[[ Material shown open ]]

/-- The decomposition `m t = (ma + f)/q + ε`, `|ε| ≤ 3/(4q)`, `(|k| − 1)/(qK) ≤ |ε| ≤ (|k|+1)/(qK)`
in the cell `j ≤ m q K η < j + 1`, `j = K f + k`. [cite: Harper2016, §4, p. 17] -/
theorem cell_decomposition (hq : 0 < q) (hK : 4 ≤ K)
    (hjlo : (j : ℝ) ≤ (m : ℝ) * q * K * η) (hjhi : (m : ℝ) * q * K * η < j + 1)
    (hfk : (j : ℤ) = K * f + k) (h2k : 2 * |k| ≤ K) :
    ∃ ε : ℝ, (m : ℝ) * ((a : ℝ) / q + η) = (((m : ℤ) * a + f : ℤ) : ℝ) / q + ε ∧
      |ε| ≤ 3 / (4 * (q : ℝ)) ∧ ((|k| : ℝ) - 1) / (q * K) ≤ |ε| ∧ |ε| ≤ ((|k| : ℝ) + 1) / (q * K) := by
  have hqr : (0 : ℝ) < q := by exact_mod_cast hq
  have hKr : (4 : ℝ) ≤ K := by exact_mod_cast hK
  have hK0 : (0 : ℝ) < K := by linarith
  have hqK : (0 : ℝ) < q * K := by positivity
  set φ : ℝ := (m : ℝ) * η - (j : ℝ) / (q * K) with hφ
  have hφ0 : 0 ≤ φ := by
    rw [hφ, sub_nonneg, div_le_iff₀ hqK]; linarith
  have hφ1 : φ < 1 / (q * K) := by
    rw [hφ, sub_lt_iff_lt_add, ← add_div, lt_div_iff₀ hqK]; linarith
  have hjr : (j : ℝ) = K * f + k := by exact_mod_cast hfk
  refine ⟨(k : ℝ) / (q * K) + φ, ?_, ?_, ?_, ?_⟩
  · push_cast
    rw [hφ, hjr]; field_simp; ring
  · have h1 : |(k : ℝ) / (q * K) + φ| ≤ |(k : ℝ)| / (q * K) + φ := by
      calc |(k : ℝ) / (q * K) + φ| ≤ |(k : ℝ) / (q * K)| + |φ| := abs_add_le _ _
        _ = |(k : ℝ)| / (q * K) + φ := by rw [abs_div, abs_of_pos hqK, abs_of_nonneg hφ0]
    have h2k' : 2 * |(k : ℝ)| ≤ K := by
      have : ((2 * |k| : ℤ) : ℝ) ≤ ((K : ℤ) : ℝ) := by exact_mod_cast h2k
      push_cast at this; exact this
    have h2 : |(k : ℝ)| / (q * K) ≤ 1 / (2 * q) := by
      rw [div_le_div_iff₀ hqK (by positivity)]; nlinarith
    have h3 : φ ≤ 1 / (4 * q) := by
      have : 1 / ((q : ℝ) * K) ≤ 1 / (4 * q) := by
        apply one_div_le_one_div_of_le (by positivity); nlinarith
      linarith
    calc |(k : ℝ) / (q * K) + φ| ≤ |(k : ℝ)| / (q * K) + φ := h1
      _ ≤ 1 / (2 * q) + 1 / (4 * q) := add_le_add h2 h3
      _ = 3 / (4 * (q : ℝ)) := by field_simp; norm_num
  · -- lower bound `|ε| ≥ |k|/(qK) − φ ≥ (|k| − 1)/(qK)`
    have h1 : |(k : ℝ)| / (q * K) - φ ≤ |(k : ℝ) / (q * K) + φ| := by
      have := abs_sub_abs_le_abs_sub ((k : ℝ) / (q * K)) (-φ)
      rw [abs_neg, abs_of_nonneg hφ0, sub_neg_eq_add, abs_div, abs_of_pos hqK] at this
      exact this
    have h2 : ((|k| : ℝ) - 1) / (q * K) ≤ |(k : ℝ)| / (q * K) - φ := by
      rw [sub_div]
      linarith [hφ1.le]
    exact h2.trans h1
  · calc |(k : ℝ) / (q * K) + φ| ≤ |(k : ℝ) / (q * K)| + |φ| := abs_add_le _ _
      _ = |(k : ℝ)| / (q * K) + φ := by rw [abs_div, abs_of_pos hqK, abs_of_nonneg hφ0]
      _ ≤ |(k : ℝ)| / (q * K) + 1 / (q * K) := by linarith [hφ1.le]
      _ = ((|k| : ℝ) + 1) / (q * K) := by ring
import Summits.BirchSwinnertonDyer.BirchSwinnertonDyer.Theorems.Rank2ObservatoryCubicFieldR194836PIDa
import HarnessLib

/-!
# BirchSwinnertonDyer — rank ≥ 2 observatory: class number one of the cubic field of `-3 + 29 * X - 21 * X ^ 2 + X ^ 3` (`Δ = 194836`) — the PID instance

HONEST FRAMING: per-curve certified theorems and census instruments; no claim on BSD in rank ≥ 2.

Companion of the per-FIELD file `Rank2ObservatoryCubicFieldR194836` of the KERNEL-2DESC instrument (design
`b2b-bsdr2-cert-3/KERNEL-2DESC.md` §9e–§9g): collects the per-prime certificate files
(Rank2ObservatoryCubicFieldR194836PIDa) into the certificate `cert` at every prime below the Minkowski certificate
bound and the `IsPrincipalIdealRing (𝓞 K)` instance
(`Rank2Observatory2DescPIDCertB.isPrincipalIdealRing_of_cert_lt`). Split off for file size; generated by the same
generator from the same checked data.
Sorry-free; axioms `propext`, `Classical.choice`, `Quot.sound`.
[cite: Marcus2018, Ch. 3 Thm. 27, Ch. 5 Cor. 2 of Thm. 37]
-/

-- single-conjunct summit: `Summit.BirchSwinnertonDyer.BirchSwinnertonDyer.…` repeats the name by design
set_option linter.dupNamespace false

noncomputable section

open scoped Classical NumberField

open Literature.NumberTheory.NumberFields Polynomial Module NumberField

namespace Summit.BirchSwinnertonDyer.BirchSwinnertonDyer.Rank2Observatory.TwoDescCubic

namespace FieldR194836

/-! ## Class number one -/

/-- The degree-one certificates at all primes below the Minkowski certificate bound `b = 125`
(`64·Δ < 799·b²`). [cite: Marcus2018, Ch. 5, Cor. 2 of Thm 37] -/
theorem cert (p : ℕ) (hpb : p < 125) (hp : p.Prime) (ψ : 𝓞 (CubicField (-21) 29 (-3)) →+* ZMod p) :
    ∃ e : 𝓞 (CubicField (-21) 29 (-3)), ψ e = 0 ∧ Prime e := by
  have h : p ∈ [2, 3, 5, 7, 11, 13, 17, 19, 23, 29, 31, 37, 41, 43, 47, 53, 59, 61, 67, 71, 73, 79, 83, 89, 97, 101, 103, 107, 109, 113] := (by decide +kernel : ∀ p < 125, p.Prime → p ∈ [2, 3, 5, 7, 11, 13, 17, 19, 23, 29, 31, 37, 41, 43, 47, 53, 59, 61, 67, 71, 73, 79, 83, 89, 97, 101, 103, 107, 109, 113]) p hpb hp
  simp only [List.mem_cons, List.not_mem_nil, or_false] at h
  rcases h with rfl | rfl | rfl | rfl | rfl | rfl | rfl | rfl | rfl | rfl | rfl | rfl | rfl | rfl | rfl | rfl | rfl | rfl | rfl | rfl | rfl | rfl | rfl | rfl | rfl | rfl | rfl | rfl | rfl | rfl
  · exact cert2 ψ
  · exact cert3 ψ
  · exact cert5 ψ
  · exact cert7 ψ
  · exact cert11 ψ
  · exact cert13 ψ
  · exact cert17 ψ
  · exact cert19 ψ
  · exact cert23 ψ
  · exact cert29 ψ
  · exact cert31 ψ
  · exact cert37 ψ
  · exact cert41 ψ
  · exact cert43 ψ
  · exact cert47 ψ
  · exact cert53 ψ
  · exact cert59 ψ
  · exact cert61 ψ
  · exact cert67 ψ
  · exact cert71 ψ
  · exact cert73 ψ
  · exact cert79 ψ
  · exact cert83 ψ
  · exact cert89 ψ
  · exact cert97 ψ
  · exact cert101 ψ
  · exact cert103 ψ
  · exact cert107 ψ
  · exact cert109 ψ
  · exact cert113 ψ

/-- `𝓞 K` is a PID: `Δ = 194836`, `64·Δ < 799·125²` so the Minkowski bound is `< 125`, and every
prime ideal of norm `< 125` is principal by the degree-one certificates (`Rank2Observatory2DescPIDCertB`).
[cite: Marcus2018, Ch. 5, Cor. 2 of Thm 37] -/
instance : IsPrincipalIdealRing (𝓞 (CubicField (-21) 29 (-3))) :=
  isPrincipalIdealRing_of_cert_lt irreducible aeval_α finrank_eq (b := 125) (by rw [disc_eq]; norm_num) cert

end FieldR194836

end Summit.BirchSwinnertonDyer.BirchSwinnertonDyer.Rank2Observatory.TwoDescCubic

end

[[ Material shown closed ]]

**How to complete this task:** For each line in the records that contains the word "cite", make a copy.

**Problem solution:**
in the cell `j ≤ m q K η < j + 1`, `j = K f + k`. [cite: Harper2016, §4, p. 17] -/
[cite: Marcus2018, Ch. 3 Thm. 27, Ch. 5 Cor. 2 of Thm. 37]
(`64·Δ < 799·b²`). [cite: Marcus2018, Ch. 5, Cor. 2 of Thm 37] -/
[cite: Marcus2018, Ch. 5, Cor. 2 of Thm 37] -/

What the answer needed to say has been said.